Le Président Alassane Ouattara et son nouveau ministre de la Justice, Sansan Kambile devraient renforcer le système judiciaire du pays afin qu’il puisse rendre une justice attendue depuis trop longtemps, selon HRW.
Le rapport de 62 pages, intitulé «La justice rétablit l’équilibre: Vers une lutte crédible contre l’impunité pour les crimes graves commis en Côte d’Ivoire», exhorte le gouvernement ivoirien à tout mettre en œuvre afin que les tribunaux ivoiriens rendent une justice crédible.
Le rapport de Human Rights Watch s’appuie sur plus de 70 entretiens menés auprès de représentants du gouvernement ivoirien, de membres des institutions judiciaires, de représentants d’organisations non gouvernementales, d’experts en justice pénale, de représentants de l’ONU, de diplomates et de représentants des bailleurs de fonds.
«Les victimes des crimes haineux perpétrés durant la crise postélectorale souffrent en silence depuis cinq longues années», a déclaré Param-Preet Singh, juriste senior auprès du programme Justice internationale à Human Rights Watch. «Les procès des principaux criminels des deux camps adresseraient un message clair que les auteurs de graves violations des droits humains ne pourront échapper à la justice», a-t-il précisé.
Cinq mois de conflits post-électoraux faisant 3.000 morts
En décembre 2010, le refus du président sortant Laurent Gbagbo de céder le pouvoir à Alassane Ouattara, reconnu vainqueur de l’élection présidentielle par la communauté internationale, a été suivi de cinq mois de conflits durant lesquels les forces fidèles aux deux camps ont commis de graves exactions.

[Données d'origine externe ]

import Summits.CriticalPhenomena.PercolationContinuityZ3.Theorems.Transplant.SkelConcAssemblyG
import Summits.CriticalPhenomena.PercolationContinuityZ3.Theorems.Transplant.SkelKitResidues
import Summits.CriticalPhenomena.PercolationContinuityZ3.Theorems.Transplant.SkelChainUP
import Summits.CriticalPhenomena.PercolationContinuityZ3.Theorems.Transplant.SkelScales
import HarnessLib

/-!
# L7.3 — the generic (D) PARTIAL CLOSURE at `Skel.cellGeomSG`, run-restricted form: **`samePDropOfSkeletonConcLt_of_concSG_residuesR`** —
# the node of record `SamePDropOfSkeletonConcLt` modulo the three instance RESIDUES `Skel.RootOblT` (root probe, D8), `Skel.FaceOblR` (faces),
# `Skel.ReachOblR` (corridors) at the concentric scheme `concSchemeSG Φ C t Λ q δ`, with the p-free constants (`SkelChainUP`), Step I at `p`
# (p3-g4's `Skel.exists_inputs_at_p`, the input family `Skel.inputEvent` over `Φ.types × S × Option (HOct 2)`) and the residue packaging
# (`Skel.kitAtRun_of_oblR`) DISCHARGED — generic twin of `BoxProdZ2.thetaDropBoxProdZ2_of_concG_residuesR` (BoxProdZ2ConcClosureRun p224455)

builds on p205010 (kernel theorem, internal audit signed; external expert review pending) — nothing in this file uses p205010.
Status sentence (coordinator 2026-08-20T04:30Z): "θ(p_c) = 0 on ℤ^d, all d ≥ 2 — kernel-verified (Lean 4/Mathlib, standard axioms); internal adversarial
audit SIGNED 2026-08-20 04:29Z; external expert review pending."
Lane `prim-bschramm-*`, seat `prim-bschramm-stmt` (gen 7); helper file (`--supports stmt-CriticalPhenomena-4575`).
What the instance (the three residue seats + the generic `concChoice`) still owes, for handed p-free constants `K₀ δ δ₂ δr`, at a CENTRED skeleton
(`Φ.φ t = 0`, WLOG by `PlanarSkeletonConcShift`), `0 < p < 1`, `Φ.CylSubcritical p`: an input accuracy `δin > 0` and a minimal inner size `m₀`;
then for the inner sizes `msel` / threshold `M₀` that Step I produces, a finite scale set `S ⊆ [M₀, ∞)`; then for every running `q ∈ [p/2, p]` at
which the inputs over `Φ.types × S` hold with accuracy `δin` and `Φ.CylSubcritical q`: planar cells `C` with `K₀ ≤ C.K`, a schedule `Λ` with
`Skel.WFS C Λ`, and the three residues at `concSchemeSG Φ C t Λ q δ` with degree parameter `Φ.Δ`.
Differences from the product: no `Infinite`, no quasi-transitivity, no amenability (the node's binders), `V₀ := Φ.types` (fixed by `SkelScales`),
`p < 1` is a binder (not `lt_one_of_tubeSubcritical`), the degree bound is the field `Φ.Δ` (not `hqt.exists_degree_le`), and the step / chain
properties are supplied for EVERY window graph `Skel.winGraph G c Rπ ≤ G` by `Φ.apply_step_UP` / `Φ.chain_edge_UP`.
[cite: KozmaNitzan2024, §4 Theorem 6 (pp. 25–31); §1 p. 2 (approach 1)] [cite: GrimmettPercolation1999, §7.3 pp. 162, 169]
-/

noncomputable section

open MeasureTheory ProbabilityTheory
open scoped ENNReal Classical

namespace Summit.CriticalPhenomena.PercolationContinuityZ3.Theorems

namespace Transplant

namespace SkelConc

open Literature.Probability.Percolation Literature.Probability.LatticeModels SimpleGraph KNCells
open Literature.Probability.Percolation.GM (HOct)
open BoxProdZ2 (ConcRadiiG)

/-- **THE GENERIC (D) PARTIAL CLOSURE, run-restricted form**: the node of record from the three instance residues `Skel.RootOblT` (D8),
`Skel.FaceOblR`, `Skel.ReachOblR` at the concentric scheme over the cell geometry of record (constants `K₀ δ δ₂ δr` handed p-free; input family
(A) discharged by Step I; centred skeletons). [cite: KozmaNitzan2024, §4 Theorem 6 (pp. 25–31); §1 p. 2 (approach 1)] -/
theorem samePDropOfSkeletonConcLt_of_concSG_residuesR
    (hres : ∀ (K₀ : ℕ) (δ δ₂ : ℝ) (δr : ℕ → ℝ), 0 < δ → δ ≤ 1 → 0 < δ₂ → δ₂ ≤ 1 → (∀ n, 0 < δr n ∧ δr n ≤ 1) →
      ∀ {V : Type} [DecidableEq V] [Countable V] (G : SimpleGraph V) [G.LocallyFinite] (Φ : PlanarSkeletonConc G),
        G.Connected → ∀ t ∈ Φ.types, Φ.φ t = 0 → ∀ (p : unitInterval), 0 < (p : ℝ) → (p : ℝ) < 1 →
          ∀ (hC : Φ.toPlanarSkeleton.CylSubcritical p),
          ∃ (δin : ℝ) (m₀ : ℕ), 0 < δin ∧
            ∀ (msel : V → ℕ) (M₀ : ℕ), (∀ τ ∈ Φ.types, m₀ ≤ msel τ ∧ msel τ < M₀) →
              ∃ S : Finset ℕ, (∀ M ∈ S, M₀ ≤ M) ∧
                ∀ q : unitInterval, (p : ℝ) / 2 ≤ q → (q : ℝ) ≤ p →
                  (∀ i ∈ Skel.inputIndex Φ S, 1 - δin < (bondPercolation G q).real (Skel.inputEvent Φ hC msel i)) →
                  Φ.toPlanarSkeleton.CylSubcritical q →
                    ∃ (C : PCells) (Λ : ConcRadiiG), Skel.WFS C Λ ∧ K₀ ≤ C.K ∧
                      Skel.RootOblT G (concSchemeSG Φ C t Λ q δ) Φ.Δ δr ∧
                      Skel.FaceOblR Φ (concSchemeSG Φ C t Λ q δ) (Skel.faceDataSG Φ C t Λ) Φ.Δ δ₂ ∧
                      Skel.ReachOblR Φ (concSchemeSG Φ C t Λ q δ) (Skel.faceDataSG Φ C t Λ) Φ.Δ δ) :
    SamePDropOfSkeletonConcLt := by
  refine samePDropOfSkeletonConcLt_of_concSG_inputs fun {V} _ _ G _ Φ hc t ht h0 p hp1 hU hC hθ => ?_
  -- the p-free constants (`Φ.Δ` is the degree parameter)
  have hε' : (0 : ℝ) < (1 / 2) ^ 35 := by positivity
  obtain ⟨δ, hδ0, hδ1, hchain⟩ := Φ.chain_edge_UP ChainPlanar.Sched.nLast hε'
  obtain ⟨δ₂, hδ₂0, hδ₂1, hstep⟩ := Φ.apply_step_UP (half_pos hδ0)
  have hrc := fun n : ℕ => Φ.chain_edge_UP n hδ0
  choose δr hδr0 hδr1 hchainr using hrc
  obtain ⟨K₀, hK₀⟩ := exists_pow_lt_of_lt_one hε' (show 1 - δ₂ < 1 by linarith)
  have hp0 : 0 < (p : ℝ) := pos_of_theta_pos G t hθ
  -- the instance at `p`
  obtain ⟨δin, m₀, hδin, hS⟩ := hres K₀ δ δ₂ δr hδ0 hδ1 hδ₂0 hδ₂1 (fun n => ⟨hδr0 n, hδr1 n⟩) G Φ hc t ht h0 p hp0 hp1 hC
  -- Step I at `p`: the inputs hold (`Skel.exists_inputs_at_p`)
  obtain ⟨msel, M₀, hmsel, hstd⟩ := Skel.exists_inputs_at_p Φ hp1 hθ hC hU hδin m₀
  obtain ⟨S, hSM, hB⟩ := hS msel M₀ hmsel
  -- (A): the input family
  refine ⟨V × ℕ × Option (HOct 2), Skel.inputIndex Φ S, Skel.inputEvent Φ hC msel, Skel.inputEdges Φ hC, fun _ => 1 - δin,
    fun i _ => Skel.determinedBy_inputEvent Φ hC msel i, hstd S hSM, fun q hq1 hq2 hcq hCq => ?_⟩
  -- (B) at `q`
  have hq1' : (q : ℝ) < 1 := lt_of_le_of_lt hq2 hp1
  obtain ⟨C, Λ, hΛ, hK, hroot, hfaceO, hreachO⟩ := hB q hq1 hq2 hcq hCq
  refine ⟨C, Λ, δ, (1 / 2) ^ 35, δ₂, hΛ, hδ1, hε'.le, hδ₂1, ?_, ?_⟩
  · -- `4((1-δ₂)^K + 2⁻³⁵) ≤ 2⁻³²` since `K ≥ K₀`
    have hKpow : (1 - δ₂) ^ C.K ≤ (1 / 2 : ℝ) ^ 35 :=
      (pow_le_pow_of_le_one (by linarith) (by linarith) hK).trans hK₀.le
    have h32 : (4 : ℝ) * ((1 / 2) ^ 35 + (1 / 2) ^ 35) = (1 / 2) ^ 32 := by norm_num
    show 4 * ((1 - δ₂) ^ C.K + (1 / 2 : ℝ) ^ 35) ≤ (1 / 2) ^ 32
    linarith
  · exact Skel.kitAtRun_of_oblR (S := concSchemeSG Φ C t Λ q δ) le_rfl
      (fun c Rπ => hstep q hq1' (Skel.winGraph G c Rπ) (Skel.winGraph_le G c Rπ))
      (fun c Rπ => hchain q hq1' (Skel.winGraph G c Rπ) (Skel.winGraph_le G c Rπ))
      (fun n c Rπ => hchainr n q hq1' (Skel.winGraph G c Rπ) (Skel.winGraph_le G c Rπ)) hroot hfaceO hreachO

end SkelConc

end Transplant

end Summit.CriticalPhenomena.PercolationContinuityZ3.Theorems

end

Des civils ont été sommairement exécutés. Des femmes ont été violées en réunion de façon brutale. Des villages ont été réduits en cendres. Lorsque le conflit a pris fin, plus de 3.000 civils avaient été tués et plus de 150 femmes avaient été violées au cours de la violence perpétrée au nom de facteurs politiques, ethniques et religieux. En juin 2011, le Président Ouattara a créé un groupe de travail de juges et de procureurs – Cellule spéciale d’enquête et d’instruction – visant à promouvoir les efforts pour traduire en justice les auteurs des crimes liés à la violence postélectorale.
En 2015, la cellule a mis en accusation plus de 20 personnes (y compris des membres de haut niveau des forces des deux camps) pour leur rôle dans les violations des droits humains commises pendant la crise postélectorale.
Renforcer l’indépendance du pouvoir judiciaire
Même si les progrès accomplis dans les enquêtes sont encourageants, Human Rights Watch précise que la justice ne sera rendue aux victimes que si les criminels sont jugés lors de procès indépendants, impartiaux et équitables. Sur ce, l’institution recommande au gouvernement de renforcer l’indépendance du pouvoir judiciaire, de protéger les juges, les avocats et les témoins impliqués dans des affaires sensibles, de soutenir les réformes juridiques qui respecteraient les droits des accusés à un procès équitable.
Le rapport soutient par ailleurs que les accusés non jugés devraient bénéficier d’une liberté provisoire et que le Président Ouattara devrait également affirmer clairement que les grâces présidentielles sont exclues pour les auteurs de crimes graves.
Le camp Gbagbo, seul coupable?
Le cas de la condamnation en mars 2015 de l’ancienne première dame Simone Gbagbo pour crimes contre l’État (et non pour violations des droits humains) commis pendant la crise postélectorale en est une preuve. Elle fait également l’objet d’un mandat d’arrêt émis par la CPI pour avoir fait partie du «cercle rapproché» présumé ayant orchestré des violations massives, mais la Côte d’Ivoire ne l’a pas encore transférée à La Haye, en dépit de son obligation de le faire en tant que pays membre de la Cour.
Or, jusqu’à ce jour, aucun mandat d’arrêt contre des membres des forces pro-Ouattara n’a été émis, même si la Procureure de la CPI, Fatou Bensouda, a affirmé en 2015 que les enquêtes de son bureau sur le camp Ouattara ont avancé.
Cependant, la mission de la Cour Pénal internationale est remise en cause. «Le travail de la CPI demeure essentiel, pour garantir que les victimes des deux parties au conflit obtiennent justice et pour renforcer la légitimité de la Cour en Côte d’Ivoire», a déclaré Param-Preet Singh.
Les partenaires internationaux de la Côte d’Ivoire, notamment la France, les États-Unis, l’Union européenne et les Nations Unies devraient apporter le soutien politique, technique et financier nécessaire au renforcement des efforts du pays visant à mettre effectivement un terme à l’impunité pour les crimes les plus graves, selon Human Rights Watch.